Studio album by Ronghao Li
- Released: January 22, 2016
- Genre: Mandopop; Pop;
- Length: 53:04
- Label: Warner Music Taiwan
- Producer: Ronghao Li

Ronghao Li chronology
| Li Ronghao (2014) | An Ideal (2016) |  |

Singles from An Ideal
- "Turnaround" Released: May 27, 2015; "Stubborn Love" Released: April 28, 2015; "Wild Animals" Released: December 28, 2015; "Full House" Released: January 11, 2016;

= An Ideal =

An Ideal (有理想 (Yǒu Líxiǎng)) is the third studio album by Chinese singer-songwriter Ronghao Li, released on January 22, 2016, by Warner Music Taiwan. The album contains 11 songs, with the album's total length being 53:04 minutes.

== Information ==
The following is the official comment on An Ideal's release: "Staying ordinary in an extraordinary world, with his (Ronghao Li) music, slowly disintegrating the veil of lies we've been wearing. They call it an ideal, something extraordinary, but at the same time ordinary. Even though stumbled over rocks and lost our ways in the mist, it doesn't mean it's over. Living in the day, living in the night, venturing through this metropolis, we all see things with our own way. But why not observe our world with Ronghao Li's perspective. See things in a new way. See loneliness in a new way. See sadness in a new way. In a brighter way. And sing our ideals."

==Track listing==

| No. | Title | Lyrics | Music | Translation | Length |
|---|---|---|---|---|---|
| 1. | "野生動物" | Wyman Wong | Ronghao Li | Wild Animals | 4:55 |
| 2. | "滿座" | Ronghao Li | Ronghao Li | Full House | 5:32 |
| 3. | "有理想" | Ronghao Li | Ronghao Li | An Ideal | 3:48 |
| 4. | "爸爸媽媽" | Ronghao Li | Ronghao Li | Mama & Papa | 4:44 |
| 5. | "流行歌曲" | Ronghao Li | Ronghao Li | Popular Song | 4:19 |
| 6. | "優點" | Ronghao Li | Ronghao Li | Merit | 5:11 |
| 7. | "不將就" | Wyman Wong | Ronghao Li | Can't Bear It | 5:13 |
| 8. | "心裡面" | Ronghao Li | Ronghao Li | In My Heart | 4:59 |
| 9. | "女孩" | Ronghao Li, Dawei Ge (葛大為) | Ronghao Li | Girls | 4:28 |
| 10. | "宛若新生" | Ronghao Li | Ronghao Li | Turnaround | 3:46 |
| 11. | "大太陽" | Ronghao Li | Ronghao Li | The Big Sun | 6:05 |
| Total length: |  |  |  |  | 53:04 |

== Critical reception ==
An Ideal has average to positive reviews on Douban, which is the Chinese equivalent of IMDB, 6.6 out of 10, with 1669 critics and listeners, with most of them (33.5%) giving the album 3/5 stars.
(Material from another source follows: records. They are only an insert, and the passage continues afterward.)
import Literature.AnabelianGeometry.AbsoluteAnabelian.AutHolomorphicSpacesHolTypeProofs
import Literature.AnabelianGeometry.AbsoluteAnabelian.AutHolomorphicSpacesTransportProofs
import Literature.AnabelianGeometry.AbsoluteAnabelian.RCHolomorphicCalculus
import HarnessLib

/-!
# RC-holomorphic maps: from open subsets back to the ambient surfaces; locally injective maps

PROOF-ONLY companion (no new definitions, no new named facts) of `AutHolomorphicSpaces.lean`
([AbsTopIII] Def. 2.1 (ii), S. Mochizuki, *Topics in absolute anabelian geometry III*, §2, kurims
p. 51: holomorphic / anti-holomorphic points, RC-holomorphic maps).  abc-iut cell, seat
abc-iut-w5-d053 (sub-DAG [AbsTopIII] Cor 2.7 (b), row Cor-27.b.r10 (b).8).  Converses / variants of
lemmas of abc-iut-L4-t8 (`IsHolAt.restrict_opens`, `RemarksArchimedeanLocalProofs`) and abc-iut-L4-t7
(`not_isHolAt_and_isAntiHolAt`, `forall_isHolAt_or_forall_isAntiHolAt`,
`AutHolomorphicSpacesHolTypeProofs`):

* `IsHolAt.of_restrict_opens`, `IsAntiHolAt.of_restrict_opens` (with a private continuity helper) — if the restriction `e : U → V` of
  `φ : X → Y` to opens is (anti-)holomorphic at `x`, so is `φ` at `x`;
* `not_isHolAt_and_isAntiHolAt_of_injOn` — a continuous map of Riemann surfaces injective on a
  neighbourhood of `p` is not both holomorphic and anti-holomorphic at `p`;
* `forall_isHolAt_or_forall_isAntiHolAt_of_injOn` — on an open preconnected set where such a map is
  RC-holomorphic and locally injective, its type is constant.

Refereed pre-IUT material; nothing here bears on the disputed [IUTchIII] Cor. 3.12; no side taken.
-/

noncomputable section

namespace Literature.AnabelianGeometry.AbsoluteAnabelian

universe u

open _root_.TopologicalSpace _root_.Topology _root_.Set _root_.Metric _root_.Function _root_.Filter
open scoped _root_.Manifold _root_.ContDiff ComplexConjugate

/-! ### From opens back to the ambient spaces -/

section Restrict

variable {X Y : Type u} [TopologicalSpace X] [ChartedSpace ℂ X] [TopologicalSpace Y]
  [ChartedSpace ℂ Y]

/-- If the restriction `e : U → V` of `φ : X → Y` to opens is holomorphic at `x ∈ U`, then `φ` is
holomorphic at `x` (converse of `IsHolAt.restrict_opens`). [cite: MochizukiAbsTopIII2015, Definition 2.1 (ii) p.51] -/
theorem IsHolAt.of_restrict_opens {U : Opens X} {V : Opens Y} {φ : X → Y} {e : U → V}
    (he : ∀ x : U, (e x : Y) = φ x) {x : U} (h : IsHolAt e x) : IsHolAt φ (x : X) := by
  have h' : ∀ᶠ y : U in 𝓝 x, MDifferentiableAt 𝓘(ℂ, ℂ) 𝓘(ℂ, ℂ) φ (y : X) := by
    filter_upwards [h] with y hy
    exact (mdifferentiableAt_opens_iff (U := U) (V := V) (Φ := φ) (Ψ := e) he y).1 hy
  rw [IsHolAt, ← U.isOpenEmbedding'.map_nhds_eq x, Filter.eventually_map]
  exact h'

omit [ChartedSpace ℂ X] [ChartedSpace ℂ Y] in
/-- Continuity at a point of an open passes to the ambient map. [folklore] -/
private theorem continuousAt_of_restrict_opens {U : Opens X} {V : Opens Y} {φ : X → Y} {e : U → V}
    (he : ∀ x : U, (e x : Y) = φ x) {y : U} (hc : ContinuousAt e y) : ContinuousAt φ (y : X) := by
  have h1 : ContinuousAt (fun z : U => ((e z : V) : Y)) y := continuous_subtype_val.continuousAt.comp hc
  have h2 : (fun z : U => ((e z : V) : Y)) = φ ∘ Subtype.val := funext he
  rw [h2] at h1
  exact (U.isOpenEmbedding'.continuousAt_iff).1 h1

/-- If the restriction `e : U → V` of `φ : X → Y` to opens is anti-holomorphic at `x ∈ U`, then `φ` is
anti-holomorphic at `x` (converse of `IsAntiHolAt.restrict_opens`; the chart expressions of `e` and
`φ` agree near the base point). [cite: MochizukiAbsTopIII2015, Definition 2.1 (ii) p.51] -/
theorem IsAntiHolAt.of_restrict_opens {U : Opens X} {V : Opens Y} {φ : X → Y} {e : U → V}
    (he : ∀ x : U, (e x : Y) = φ x) {x : U} (h : IsAntiHolAt e x) : IsAntiHolAt φ (x : X) := by
  have h' : ∀ᶠ y : U in 𝓝 x, ContinuousAt φ (y : X) ∧
      DifferentiableAt ℂ (conj ∘ writtenInExtChartAt 𝓘(ℂ, ℂ) 𝓘(ℂ, ℂ) (y : X) φ)
        (extChartAt 𝓘(ℂ, ℂ) (y : X) y) := by
    filter_upwards [h] with y hy
    obtain ⟨hc, hd⟩ := hy
    refine ⟨continuousAt_of_restrict_opens he hc, ?_⟩
    set cX := chartAt ℂ (y : X) with hcX
    set cY := chartAt ℂ (φ y) with hcY
    have hpt : extChartAt 𝓘(ℂ, ℂ) y y = cX y := by
      rw [extChartAt_apply_eq, hcX]
      rfl
    have hpt' : extChartAt 𝓘(ℂ, ℂ) (y : X) y = cX y := by simp [hcX]
    have hW : ∀ w, writtenInExtChartAt 𝓘(ℂ, ℂ) 𝓘(ℂ, ℂ) (y : X) φ w = cY (φ (cX.symm w)) :=
        fun w => by
      simp [writtenInExtChartAt, hcX, hcY]
    have hWe : ∀ w, writtenInExtChartAt 𝓘(ℂ, ℂ) 𝓘(ℂ, ℂ) y e w =
        chartAt ℂ ((e y : V) : Y) (((e ((chartAt ℂ y).symm w)) : V) : Y) := fun w => by
      rw [writtenInExtChartAt_apply_eq]
      rfl
    have hey : ((e y : V) : Y) = φ y := he y
    have hev : writtenInExtChartAt 𝓘(ℂ, ℂ) 𝓘(ℂ, ℂ) y e =ᶠ[𝓝 (cX y)]
        writtenInExtChartAt 𝓘(ℂ, ℂ) 𝓘(ℂ, ℂ) (y : X) φ := by
      have hsymm := TopologicalSpace.Opens.chartAt_subtype_val_symm_eventuallyEq (H := ℂ) U (x := y)
      filter_upwards [hsymm] with w hw
      rw [hWe, hW, hey, hcY, hcX, he]
      congr 2
      rw [hw]
      rfl
    rw [hpt']
    rw [hpt] at hd
    exact ((hev.fun_comp conj).differentiableAt_iff).1 hd
  rw [IsAntiHolAt, ← U.isOpenEmbedding'.map_nhds_eq x, Filter.eventually_map]
  exact h'

end Restrict

/-! ### Locally injective maps: the two types exclude each other -/

section Types

variable {X Y : Type u} [TopologicalSpace X] [ChartedSpace ℂ X] [IsManifold 𝓘(ℂ, ℂ) ω X]
  [TopologicalSpace Y] [ChartedSpace ℂ Y] [IsManifold 𝓘(ℂ, ℂ) ω Y]

/-- **Holomorphic and anti-holomorphic points exclude each other for locally injective maps**: a
continuous map of Riemann surfaces injective on an open neighbourhood of `p` is not both holomorphic
and anti-holomorphic at `p` (same proof as abc-iut-L4-t7's homeomorphism version: the chart expression
is injective near the base point, hence has non-vanishing derivative, while a map differentiable
together with its conjugate has derivative zero). [cite: MochizukiAbsTopIII2015, Definition 2.1 (ii) p.51] -/
theorem not_isHolAt_and_isAntiHolAt_of_injOn {φ : X → Y} (hφ : Continuous φ) {p : X} {N : Set X}
    (hN : IsOpen N) (hpN : p ∈ N) (hinj : InjOn φ N) : ¬ (IsHolAt φ p ∧ IsAntiHolAt φ p) := by
  rintro ⟨hhol, hanti⟩
  set cX := chartAt ℂ p with hcX
  set cY := chartAt ℂ (φ p) with hcY
  set T := writtenInExtChartAt 𝓘(ℂ, ℂ) 𝓘(ℂ, ℂ) p φ with hT
  have hw : extChartAt 𝓘(ℂ, ℂ) p p = cX p := by simp [hcX]
  -- `T` differentiable near `cX p`, `conj ∘ T` differentiable at `cX p`
  have h1 : ∀ᶠ w in 𝓝 (cX p), DifferentiableAt ℂ T w := by
    have := eventually_differentiableAt_writtenInExtChartAt hφ.continuousAt hhol
    rwa [hw] at this
  have h2 : DifferentiableAt ℂ (conj ∘ T) (cX p) := by
    have := (hanti.self_of_nhds).2
    rwa [hw] at this
  -- `T` is injective near `cX p`
  have hTdef : ∀ w, T w = cY (φ (cX.symm w)) := fun w => by
    simp [hT, writtenInExtChartAt, hcX, hcY]
  set O : Set ℂ := cX.target ∩ cX.symm ⁻¹' (N ∩ φ ⁻¹' cY.source) with hO
  have hOo : IsOpen O :=
    cX.symm.isOpen_inter_preimage (hN.inter (cY.open_source.preimage hφ))
  have hpO : cX p ∈ O := by
    refine ⟨mem_chart_target ℂ p, ?_⟩
    show cX.symm (cX p) ∈ N ∩ φ ⁻¹' cY.source
    rw [cX.left_inv (mem_chart_source ℂ p)]
    exact ⟨hpN, mem_chart_source ℂ (φ p)⟩
  have hinjT : InjOn T O := by
    intro w hw' w' hw'' hww
    rw [hTdef, hTdef] at hww
    have h3 : φ (cX.symm w) = φ (cX.symm w') := cY.injOn hw'.2.2 hw''.2.2 hww
    have h4 : cX.symm w = cX.symm w' := hinj hw'.2.1 hw''.2.1 h3
    exact cX.symm.injOn hw'.1 hw''.1 h4
  -- a ball on which `T` is differentiable and injective
  obtain ⟨ε, hε, hball⟩ := Metric.isOpen_iff.1 hOo (cX p) hpO
  obtain ⟨δ, hδ, hballd⟩ := Metric.eventually_nhds_iff_ball.1 h1
  set r := min ε δ with hr
  have hr0 : 0 < r := lt_min hε hδ
  have hdiff : DifferentiableOn ℂ T (ball (cX p) r) := fun w hw' =>
    (hballd w (ball_subset_ball (min_le_right _ _) hw')).differentiableWithinAt
  have hinj' : InjOn T (ball (cX p) r) :=
    hinjT.mono ((ball_subset_ball (min_le_left _ _)).trans hball)
  have hne := Literature.Analysis.Complex.SCV.deriv_ne_zero_of_injOn hdiff isOpen_ball hinj'
    (mem_ball_self hr0)
  exact hne (deriv_eq_zero_of_differentiableAt_conj_comp (hdiff.differentiableAt
    (isOpen_ball.mem_nhds (mem_ball_self hr0))) h2)

/-- **On an open preconnected set the type of a locally injective RC-holomorphic map is constant**:
either holomorphic at every point of `W` or anti-holomorphic at every point of `W`.
[cite: MochizukiAbsTopIII2015, Corollary 2.3 (i) p.53] -/
theorem forall_isHolAt_or_forall_isAntiHolAt_of_injOn {φ : X → Y} (hφ : Continuous φ) {W : Set X}
    (hWo : IsOpen W) (hW : IsPreconnected W)
    (hinj : ∀ p ∈ W, ∃ N : Set X, IsOpen N ∧ p ∈ N ∧ InjOn φ N)
    (hrc : ∀ p ∈ W, IsHolAt φ p ∨ IsAntiHolAt φ p) :
    (∀ p ∈ W, IsHolAt φ p) ∨ ∀ p ∈ W, IsAntiHolAt φ p := by
  have hsub : W ⊆ (W ∩ {p | IsHolAt φ p}) ∪ (W ∩ {p | IsAntiHolAt φ p}) := fun p hp =>
    (hrc p hp).imp (fun h => ⟨hp, h⟩) (fun h => ⟨hp, h⟩)
  have hdisj : Disjoint (W ∩ {p | IsHolAt φ p}) (W ∩ {p | IsAntiHolAt φ p}) :=
    Set.disjoint_left.2 fun p h1 h2 => by
      obtain ⟨N, hN, hpN, hi⟩ := hinj p h1.1
      exact not_isHolAt_and_isAntiHolAt_of_injOn hφ hN hpN hi ⟨h1.2, h2.2⟩
  rcases hW.subset_or_subset (hWo.inter (isOpen_setOf_isHolAt _))
      (hWo.inter (isOpen_setOf_isAntiHolAt _)) hdisj hsub with h | h
  · exact Or.inl fun p hp => (h hp).2
  · exact Or.inr fun p hp => (h hp).2

end Types

end Literature.AnabelianGeometry.AbsoluteAnabelian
Most of the audience gave the album 1 to 3 stars whilst the critics gave the album 3-5 stars out of 5. Most of the critics commented on Ronghao Li's slight change of style, commenting "kind of disappointing", "lyrics sounds great, music sounds rushed", etc. Most of the audience thought that this album is "bland and boring". However, some critics praised Ronghao Li's change of style, and some thought that the album's quality is still very high. Most audiences and critics, however, came to a consensus that the overall quality has, in fact, fallen, compared to the previous albums.

== Awards ==
On 15 April 2016, An Ideal won the Chinese Album of the Year award.